## PROVIDED RECORDS

import Summits.BirchSwinnertonDyer.BirchSwinnertonDyer.Theorems.ManinLocalTwoThreeKLineMinimalCubeRootAlgIntPrelims
import HarnessLib

/-!
(RESUBMITTED by p2 g18 for p3 g16 under a new module name (p3's p737534 bounced for sequencing); imports the resubmitted Prelims
`…KLineMinimalCubeRootAlgIntPrelims`, whose §X re-derives the two `…CubeRootComponents` facts used here while the hub lacks that module's olean.)
# (INT)_K: the renormalised cube root of a `K`-point has `3`-bounded algebraic-integer coefficients
(route `ManinLocalTwoThree`, crux C3 `ManinPrimeToThreeAtNine` stmt-BirchSwinnertonDyer-22968; cell bsd-f2-manin, prover seat p3 gen 16 —
piece (INT)_K of -an g39's `K`-rational UDC line `UDCKummerLineK`, p2 g18's interface; `--supports` 22968)

`exists_algInt_minimalCubeRootC` — p2 g18's interface (16:58:48Z): under the binders of an's (AN)_K (`UDCKummerLineK`), from
`IsShortThreeTorsionC W c X₀ Y₀`, `IsParamGerm`, `h³ = kummerCubeSeriesC …`, `h(0) = −1`, `IsThreeAdicallyBoundedAlg h`:
`∃ g K', (∀ n, _root_.IsIntegral ℤ (3^K'·gₙ)) ∧ g(0) = −1 ∧ c·(z·g) = z_W·h`.  The case `Y₀ ∈ ℚ` is `…MinimalCubeRootAlgIntRat` (p3 g15's integral
cube root); for `Y₀ ∉ ℚ`: components `h = u + Y₁v` over `ℚ(Y₁)`, `Y₁ = d·Y₀`, `Y₁² = r₁ = 3ᵗr₀ ∈ ℤ` (`…CubeRootComponents`), the conjugate
gives `3`-adic bounds on `u, v`; `g = ρ⁻¹h = U + Y₁V` with the common `ℤ⟦q⟧`-denominator `A = c·3^{K+t}·P′` of `U, V`
(`z ∈ Frac ℤ⟦q⟧`, `exists_int_frac_formalVariableChange_subst`); `g³ = Θ^{min}` splits into the cube system `U³ + 3r₁UV² = Θm₁`,
`3U²V + r₁V³ = Θm₂` with `3ᵉΘmᵢ ∈ ℤ₃⟦q⟧`; the UFD descent in `ℤ₃⟦q⟧` (`…CubeSystemThreeAdic`) bounds the `3`-power denominators of `U, V`;
away from `3` the coefficients of `g` lie in `ℤ̄[1/3]` (`…AlgIntCubeRootSeries`); Bezout merges (`…AlgIntCubeRoot`).

HONEST FRAMING.  This is the integrality INPUT (INT)_K of the `K`-rational UDC line ((AN♮)_K, p2); nothing about RES₃♭, C3, Manin's
conjecture or BSD is proved here.  No definitions, no sorry.
[cite: SilvermanAEC2009, VII.3.4 (shape) and IV.1; Washington1997, Thm. 7.3 and §7.1 (shape: `ℤ_p⟦T⟧` is a UFD)]
-/

set_option autoImplicit false
-- lint-debt: the directory name repeats the summit name (sibling precedent `ManinLocalTwoThreeMinimalCubeRootAlgIntRat.lean`)
set_option linter.dupNamespace false

noncomputable section

open scoped Classical
open PowerSeries WeierstrassCurve Literature.NumberTheory.EllipticCurves Literature.NumberTheory.EllipticCurves.ModularForms
open Summit.BirchSwinnertonDyer.Rank1Residual.ManinAdditive.CuspidalKummer
open Summit.BirchSwinnertonDyer.Rank1Residual.ManinAdditive.CuspidalKummerThree
open Summit.BirchSwinnertonDyer.Rank1Residual.ManinAdditive.UDCKummerLine
open Summit.BirchSwinnertonDyer.Rank1Residual.ManinAdditive.UDCKummerLineK

namespace Summit.BirchSwinnertonDyer.BirchSwinnertonDyer.Theorems.ManinLocalTwoThree.MinimalCubeRootC

/-! ## §4 (INT)_K for a non-rational `K`-point -/

/-- `r₁ ≠ 0` factors as `3ᵗ·r₀` with `3 ∤ r₀`. [folklore] -/
theorem exists_eq_three_pow_mul {r₁ : ℤ} (hr₁ : r₁ ≠ 0) : ∃ (t : ℕ) (r₀ : ℤ), r₁ = 3 ^ t * r₀ ∧ ¬ (3 : ℤ) ∣ r₀ := by
  obtain ⟨t, n', hn'3, hfacN⟩ := Nat.exists_eq_pow_mul_and_not_dvd (Int.natAbs_ne_zero.mpr hr₁) 3 (by norm_num)
  have hn'3Z : ¬ (3 : ℤ) ∣ (n' : ℤ) := fun h ↦ hn'3 (Int.natCast_dvd_natCast.mp h)
  rcases Int.natAbs_eq r₁ with hpos | hneg
  · exact ⟨t, n', by rw [hpos, hfacN]; push_cast; ring, hn'3Z⟩
  · exact ⟨t, -(n' : ℤ), by rw [hneg, hfacN]; push_cast; ring, fun h ↦ hn'3Z ((dvd_neg).mp h)⟩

## TRY IT
Pick out the lines above that hold the string "coefficients" and show them.

## YOUR SOLUTION
# (INT)_K: the renormalised cube root of a `K`-point has `3`-bounded algebraic-integer coefficients
away from `3` the coefficients of `g` lie in `ℤ̄[1/3]` (`…AlgIntCubeRootSeries`); Bezout merges (`…AlgIntCubeRoot`).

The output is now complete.